Tell how many lines below include the word "hodd". Only the number should appear.

%%

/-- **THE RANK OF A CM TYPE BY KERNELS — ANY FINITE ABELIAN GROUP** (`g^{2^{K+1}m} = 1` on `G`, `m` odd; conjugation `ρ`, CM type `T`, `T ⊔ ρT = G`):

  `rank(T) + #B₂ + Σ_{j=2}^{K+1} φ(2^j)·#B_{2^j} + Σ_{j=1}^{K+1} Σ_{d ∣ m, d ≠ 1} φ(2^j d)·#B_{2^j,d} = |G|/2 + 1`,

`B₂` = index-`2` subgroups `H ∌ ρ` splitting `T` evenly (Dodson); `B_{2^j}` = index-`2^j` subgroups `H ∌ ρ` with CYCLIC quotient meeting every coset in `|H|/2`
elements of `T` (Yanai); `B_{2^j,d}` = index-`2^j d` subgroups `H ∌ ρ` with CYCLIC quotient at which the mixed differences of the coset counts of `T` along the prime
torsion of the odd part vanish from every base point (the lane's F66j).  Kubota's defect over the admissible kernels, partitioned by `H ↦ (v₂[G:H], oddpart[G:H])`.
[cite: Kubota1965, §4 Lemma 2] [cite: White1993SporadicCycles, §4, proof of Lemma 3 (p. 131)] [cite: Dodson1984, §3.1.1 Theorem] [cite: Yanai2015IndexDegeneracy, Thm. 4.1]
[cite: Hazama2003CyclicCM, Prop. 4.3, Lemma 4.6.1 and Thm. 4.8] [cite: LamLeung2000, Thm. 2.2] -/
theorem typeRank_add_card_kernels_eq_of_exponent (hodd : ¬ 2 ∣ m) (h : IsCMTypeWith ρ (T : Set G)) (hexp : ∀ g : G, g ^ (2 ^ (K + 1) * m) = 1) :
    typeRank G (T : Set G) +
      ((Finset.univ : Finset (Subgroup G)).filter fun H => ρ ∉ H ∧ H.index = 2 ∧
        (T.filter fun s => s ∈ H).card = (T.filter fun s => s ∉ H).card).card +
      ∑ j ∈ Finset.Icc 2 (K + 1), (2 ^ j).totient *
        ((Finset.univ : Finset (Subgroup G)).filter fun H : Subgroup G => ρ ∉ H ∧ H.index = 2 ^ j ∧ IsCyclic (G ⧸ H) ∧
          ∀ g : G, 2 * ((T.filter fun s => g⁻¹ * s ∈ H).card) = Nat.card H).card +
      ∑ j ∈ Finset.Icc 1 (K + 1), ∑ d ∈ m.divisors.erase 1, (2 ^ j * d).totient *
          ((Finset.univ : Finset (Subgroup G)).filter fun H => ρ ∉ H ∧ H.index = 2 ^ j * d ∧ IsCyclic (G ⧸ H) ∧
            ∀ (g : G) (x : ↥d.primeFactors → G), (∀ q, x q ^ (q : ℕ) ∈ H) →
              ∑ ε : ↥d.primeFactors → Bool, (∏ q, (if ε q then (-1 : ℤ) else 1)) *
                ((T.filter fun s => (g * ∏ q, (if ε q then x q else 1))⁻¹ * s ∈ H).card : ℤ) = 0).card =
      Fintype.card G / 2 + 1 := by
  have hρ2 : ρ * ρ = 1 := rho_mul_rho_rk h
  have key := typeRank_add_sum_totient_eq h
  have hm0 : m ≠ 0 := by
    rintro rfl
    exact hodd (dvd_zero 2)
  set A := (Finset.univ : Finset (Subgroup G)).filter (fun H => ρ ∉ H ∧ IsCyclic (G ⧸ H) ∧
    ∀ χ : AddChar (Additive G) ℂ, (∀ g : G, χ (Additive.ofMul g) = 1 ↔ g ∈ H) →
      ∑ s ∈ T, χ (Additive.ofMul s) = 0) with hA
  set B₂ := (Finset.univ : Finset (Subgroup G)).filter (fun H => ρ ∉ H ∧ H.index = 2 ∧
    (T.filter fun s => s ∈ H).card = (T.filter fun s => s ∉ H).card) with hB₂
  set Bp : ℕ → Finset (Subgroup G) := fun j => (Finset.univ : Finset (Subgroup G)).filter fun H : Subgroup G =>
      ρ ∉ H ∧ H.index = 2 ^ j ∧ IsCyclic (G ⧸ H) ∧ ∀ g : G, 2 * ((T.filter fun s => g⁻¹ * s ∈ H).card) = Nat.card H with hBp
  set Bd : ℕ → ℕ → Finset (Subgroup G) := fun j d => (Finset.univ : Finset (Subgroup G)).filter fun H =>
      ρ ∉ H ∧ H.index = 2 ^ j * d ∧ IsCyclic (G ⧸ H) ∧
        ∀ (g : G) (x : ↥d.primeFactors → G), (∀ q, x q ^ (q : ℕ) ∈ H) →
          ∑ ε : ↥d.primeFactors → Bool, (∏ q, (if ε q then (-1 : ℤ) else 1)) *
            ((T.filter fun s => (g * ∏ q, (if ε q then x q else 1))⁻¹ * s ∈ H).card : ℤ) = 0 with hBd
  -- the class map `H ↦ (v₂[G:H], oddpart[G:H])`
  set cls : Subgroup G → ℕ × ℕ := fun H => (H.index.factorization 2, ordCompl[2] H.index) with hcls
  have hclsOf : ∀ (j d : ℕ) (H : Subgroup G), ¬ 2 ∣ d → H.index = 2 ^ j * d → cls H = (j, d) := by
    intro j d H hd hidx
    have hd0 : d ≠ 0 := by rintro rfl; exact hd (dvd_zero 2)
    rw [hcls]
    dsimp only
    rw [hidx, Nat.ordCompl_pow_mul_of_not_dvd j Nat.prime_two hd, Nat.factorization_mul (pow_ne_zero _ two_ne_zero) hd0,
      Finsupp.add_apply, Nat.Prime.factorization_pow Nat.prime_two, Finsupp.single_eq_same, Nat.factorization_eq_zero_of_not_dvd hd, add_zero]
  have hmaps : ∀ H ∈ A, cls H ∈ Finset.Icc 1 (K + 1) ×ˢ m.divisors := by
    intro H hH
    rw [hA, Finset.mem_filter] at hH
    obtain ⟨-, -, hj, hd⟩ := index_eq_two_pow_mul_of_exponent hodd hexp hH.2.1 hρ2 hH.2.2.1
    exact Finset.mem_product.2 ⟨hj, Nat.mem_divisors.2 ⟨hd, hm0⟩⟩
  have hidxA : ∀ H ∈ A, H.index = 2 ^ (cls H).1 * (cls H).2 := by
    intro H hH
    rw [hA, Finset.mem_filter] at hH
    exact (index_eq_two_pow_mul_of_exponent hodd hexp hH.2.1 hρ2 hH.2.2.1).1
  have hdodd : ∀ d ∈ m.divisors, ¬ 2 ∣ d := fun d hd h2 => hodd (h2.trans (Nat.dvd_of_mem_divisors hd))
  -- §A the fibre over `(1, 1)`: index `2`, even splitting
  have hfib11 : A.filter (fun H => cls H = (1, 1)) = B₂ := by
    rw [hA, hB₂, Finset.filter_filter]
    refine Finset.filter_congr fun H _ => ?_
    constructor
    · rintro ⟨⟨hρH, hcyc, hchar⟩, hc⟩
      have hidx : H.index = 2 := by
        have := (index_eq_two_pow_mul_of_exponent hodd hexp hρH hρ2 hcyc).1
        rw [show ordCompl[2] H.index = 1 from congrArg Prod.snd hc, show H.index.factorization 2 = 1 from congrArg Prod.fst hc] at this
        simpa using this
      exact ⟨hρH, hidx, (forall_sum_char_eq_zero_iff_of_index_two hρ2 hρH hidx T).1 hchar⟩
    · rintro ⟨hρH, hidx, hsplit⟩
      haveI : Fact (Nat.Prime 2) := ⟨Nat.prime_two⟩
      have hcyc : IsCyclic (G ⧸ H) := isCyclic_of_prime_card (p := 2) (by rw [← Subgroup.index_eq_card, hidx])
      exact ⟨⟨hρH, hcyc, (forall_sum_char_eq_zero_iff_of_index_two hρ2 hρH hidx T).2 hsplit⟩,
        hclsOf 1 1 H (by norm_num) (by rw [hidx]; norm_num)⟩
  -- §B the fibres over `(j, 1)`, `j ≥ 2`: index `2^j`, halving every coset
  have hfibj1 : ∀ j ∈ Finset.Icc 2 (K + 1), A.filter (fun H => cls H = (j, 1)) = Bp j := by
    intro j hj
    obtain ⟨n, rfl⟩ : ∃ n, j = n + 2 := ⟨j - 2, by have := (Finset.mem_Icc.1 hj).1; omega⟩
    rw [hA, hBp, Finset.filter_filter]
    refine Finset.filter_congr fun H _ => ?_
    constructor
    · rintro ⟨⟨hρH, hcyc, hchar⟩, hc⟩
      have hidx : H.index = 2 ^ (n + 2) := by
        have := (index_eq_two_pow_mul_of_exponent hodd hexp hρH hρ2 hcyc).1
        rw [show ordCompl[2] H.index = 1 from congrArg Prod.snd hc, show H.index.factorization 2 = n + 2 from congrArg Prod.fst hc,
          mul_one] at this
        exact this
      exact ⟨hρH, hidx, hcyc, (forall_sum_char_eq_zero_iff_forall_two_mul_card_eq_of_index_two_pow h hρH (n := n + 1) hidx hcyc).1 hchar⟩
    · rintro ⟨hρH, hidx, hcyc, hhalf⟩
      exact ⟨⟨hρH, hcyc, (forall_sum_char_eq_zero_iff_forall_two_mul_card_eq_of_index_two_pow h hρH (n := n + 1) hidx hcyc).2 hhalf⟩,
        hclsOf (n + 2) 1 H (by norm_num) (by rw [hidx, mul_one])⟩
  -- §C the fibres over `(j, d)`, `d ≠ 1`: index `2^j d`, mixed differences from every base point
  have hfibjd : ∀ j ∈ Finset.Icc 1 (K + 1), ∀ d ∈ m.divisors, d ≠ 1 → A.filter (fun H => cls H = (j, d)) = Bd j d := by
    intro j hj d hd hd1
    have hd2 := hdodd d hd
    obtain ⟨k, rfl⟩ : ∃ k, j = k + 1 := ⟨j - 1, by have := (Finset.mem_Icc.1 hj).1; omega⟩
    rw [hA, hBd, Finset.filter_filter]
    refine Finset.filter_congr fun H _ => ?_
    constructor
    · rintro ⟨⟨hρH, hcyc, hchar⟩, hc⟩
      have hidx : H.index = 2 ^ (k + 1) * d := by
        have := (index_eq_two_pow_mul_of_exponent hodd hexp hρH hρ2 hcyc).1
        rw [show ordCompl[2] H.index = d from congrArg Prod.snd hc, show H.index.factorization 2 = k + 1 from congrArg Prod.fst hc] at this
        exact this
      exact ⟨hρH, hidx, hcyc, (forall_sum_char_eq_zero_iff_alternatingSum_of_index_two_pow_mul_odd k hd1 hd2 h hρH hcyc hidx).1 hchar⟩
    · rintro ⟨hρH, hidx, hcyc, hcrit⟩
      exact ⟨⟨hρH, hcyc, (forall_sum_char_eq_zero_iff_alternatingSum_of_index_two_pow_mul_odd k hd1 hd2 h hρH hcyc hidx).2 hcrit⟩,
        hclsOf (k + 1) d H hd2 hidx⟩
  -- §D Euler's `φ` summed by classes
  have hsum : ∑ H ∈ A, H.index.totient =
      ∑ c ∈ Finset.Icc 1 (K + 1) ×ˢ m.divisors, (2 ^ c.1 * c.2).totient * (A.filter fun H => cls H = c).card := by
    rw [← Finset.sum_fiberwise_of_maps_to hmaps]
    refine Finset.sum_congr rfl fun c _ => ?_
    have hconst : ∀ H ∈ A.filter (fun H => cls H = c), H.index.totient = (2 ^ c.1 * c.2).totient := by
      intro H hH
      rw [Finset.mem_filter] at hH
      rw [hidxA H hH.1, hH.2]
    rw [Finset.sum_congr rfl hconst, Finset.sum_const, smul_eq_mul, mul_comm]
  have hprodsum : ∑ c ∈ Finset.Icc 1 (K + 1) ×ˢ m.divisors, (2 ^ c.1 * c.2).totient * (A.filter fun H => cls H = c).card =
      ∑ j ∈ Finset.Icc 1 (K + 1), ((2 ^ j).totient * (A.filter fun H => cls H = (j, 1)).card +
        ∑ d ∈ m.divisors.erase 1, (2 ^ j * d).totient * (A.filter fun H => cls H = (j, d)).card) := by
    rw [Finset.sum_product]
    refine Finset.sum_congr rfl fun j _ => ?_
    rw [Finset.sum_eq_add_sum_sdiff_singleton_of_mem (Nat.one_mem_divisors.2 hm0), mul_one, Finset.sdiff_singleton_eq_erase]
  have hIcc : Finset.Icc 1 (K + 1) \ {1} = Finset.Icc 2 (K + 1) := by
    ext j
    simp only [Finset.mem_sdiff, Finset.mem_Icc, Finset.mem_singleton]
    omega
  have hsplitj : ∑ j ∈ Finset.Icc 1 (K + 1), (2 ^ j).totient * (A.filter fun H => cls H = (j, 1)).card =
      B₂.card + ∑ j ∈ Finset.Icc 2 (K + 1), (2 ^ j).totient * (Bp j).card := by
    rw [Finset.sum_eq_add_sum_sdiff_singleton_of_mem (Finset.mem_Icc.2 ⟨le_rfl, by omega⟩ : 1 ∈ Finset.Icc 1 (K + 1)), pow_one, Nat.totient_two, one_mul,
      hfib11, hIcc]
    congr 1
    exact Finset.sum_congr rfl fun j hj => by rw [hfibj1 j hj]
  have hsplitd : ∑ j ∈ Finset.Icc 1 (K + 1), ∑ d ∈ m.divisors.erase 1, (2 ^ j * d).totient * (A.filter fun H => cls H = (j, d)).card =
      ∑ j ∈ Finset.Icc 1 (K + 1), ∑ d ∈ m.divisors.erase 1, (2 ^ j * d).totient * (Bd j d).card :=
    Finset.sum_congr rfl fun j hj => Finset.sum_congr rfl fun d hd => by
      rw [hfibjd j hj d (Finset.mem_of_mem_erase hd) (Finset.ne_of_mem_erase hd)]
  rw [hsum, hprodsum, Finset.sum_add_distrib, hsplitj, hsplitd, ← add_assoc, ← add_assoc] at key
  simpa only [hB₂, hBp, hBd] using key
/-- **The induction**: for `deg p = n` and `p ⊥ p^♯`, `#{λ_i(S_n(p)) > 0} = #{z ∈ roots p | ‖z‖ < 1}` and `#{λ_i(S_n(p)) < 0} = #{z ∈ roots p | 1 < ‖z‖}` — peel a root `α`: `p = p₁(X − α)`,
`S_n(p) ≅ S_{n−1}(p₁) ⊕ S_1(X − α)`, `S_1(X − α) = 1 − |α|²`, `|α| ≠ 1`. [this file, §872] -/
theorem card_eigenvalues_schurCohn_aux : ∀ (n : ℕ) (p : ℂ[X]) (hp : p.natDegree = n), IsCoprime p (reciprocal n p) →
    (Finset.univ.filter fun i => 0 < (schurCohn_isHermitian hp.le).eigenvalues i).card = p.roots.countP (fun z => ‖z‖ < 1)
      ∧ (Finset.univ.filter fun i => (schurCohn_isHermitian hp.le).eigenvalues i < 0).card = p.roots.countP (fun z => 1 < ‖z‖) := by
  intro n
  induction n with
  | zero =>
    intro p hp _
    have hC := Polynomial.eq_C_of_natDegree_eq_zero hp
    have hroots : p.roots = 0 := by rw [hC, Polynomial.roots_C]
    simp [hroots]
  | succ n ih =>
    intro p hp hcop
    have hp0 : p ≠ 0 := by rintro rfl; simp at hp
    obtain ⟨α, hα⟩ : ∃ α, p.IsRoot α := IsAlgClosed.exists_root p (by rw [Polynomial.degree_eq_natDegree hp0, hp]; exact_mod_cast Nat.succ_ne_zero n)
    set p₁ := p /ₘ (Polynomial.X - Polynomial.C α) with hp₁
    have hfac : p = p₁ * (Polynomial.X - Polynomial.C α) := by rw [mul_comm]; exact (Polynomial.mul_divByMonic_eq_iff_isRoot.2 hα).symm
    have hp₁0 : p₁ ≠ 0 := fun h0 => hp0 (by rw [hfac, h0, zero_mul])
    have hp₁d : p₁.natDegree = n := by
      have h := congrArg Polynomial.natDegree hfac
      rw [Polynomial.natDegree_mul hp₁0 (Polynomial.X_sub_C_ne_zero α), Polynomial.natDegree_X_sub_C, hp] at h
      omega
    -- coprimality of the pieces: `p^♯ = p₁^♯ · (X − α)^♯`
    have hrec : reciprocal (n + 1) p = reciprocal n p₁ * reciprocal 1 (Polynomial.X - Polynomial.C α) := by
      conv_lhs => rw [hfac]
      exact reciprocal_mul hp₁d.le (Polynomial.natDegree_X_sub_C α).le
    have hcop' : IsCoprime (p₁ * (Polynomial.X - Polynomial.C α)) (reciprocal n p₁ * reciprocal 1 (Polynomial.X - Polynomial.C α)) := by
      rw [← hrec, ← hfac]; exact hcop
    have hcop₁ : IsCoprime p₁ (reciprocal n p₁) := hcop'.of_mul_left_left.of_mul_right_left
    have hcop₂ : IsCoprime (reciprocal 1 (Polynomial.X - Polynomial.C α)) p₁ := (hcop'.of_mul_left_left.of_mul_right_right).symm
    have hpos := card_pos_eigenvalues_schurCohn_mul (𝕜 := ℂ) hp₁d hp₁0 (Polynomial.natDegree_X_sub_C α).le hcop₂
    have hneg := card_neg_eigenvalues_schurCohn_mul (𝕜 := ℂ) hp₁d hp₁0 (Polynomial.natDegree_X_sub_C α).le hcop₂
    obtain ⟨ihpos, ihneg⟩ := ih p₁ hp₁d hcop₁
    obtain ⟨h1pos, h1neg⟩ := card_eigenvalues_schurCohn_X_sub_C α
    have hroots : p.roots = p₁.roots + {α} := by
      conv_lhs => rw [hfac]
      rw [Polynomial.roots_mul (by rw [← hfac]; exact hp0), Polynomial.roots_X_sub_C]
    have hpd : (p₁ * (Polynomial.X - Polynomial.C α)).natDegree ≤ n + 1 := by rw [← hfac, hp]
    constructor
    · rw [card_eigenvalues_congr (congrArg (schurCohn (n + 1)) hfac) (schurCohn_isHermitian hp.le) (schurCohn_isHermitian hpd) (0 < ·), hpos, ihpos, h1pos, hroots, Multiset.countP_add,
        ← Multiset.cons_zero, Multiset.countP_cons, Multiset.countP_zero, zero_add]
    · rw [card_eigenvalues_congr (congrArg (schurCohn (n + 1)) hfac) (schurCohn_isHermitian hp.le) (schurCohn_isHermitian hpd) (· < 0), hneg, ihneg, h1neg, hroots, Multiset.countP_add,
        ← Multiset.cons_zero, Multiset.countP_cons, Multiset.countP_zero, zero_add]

%%

* _EXERCISE RESPONSE_: 8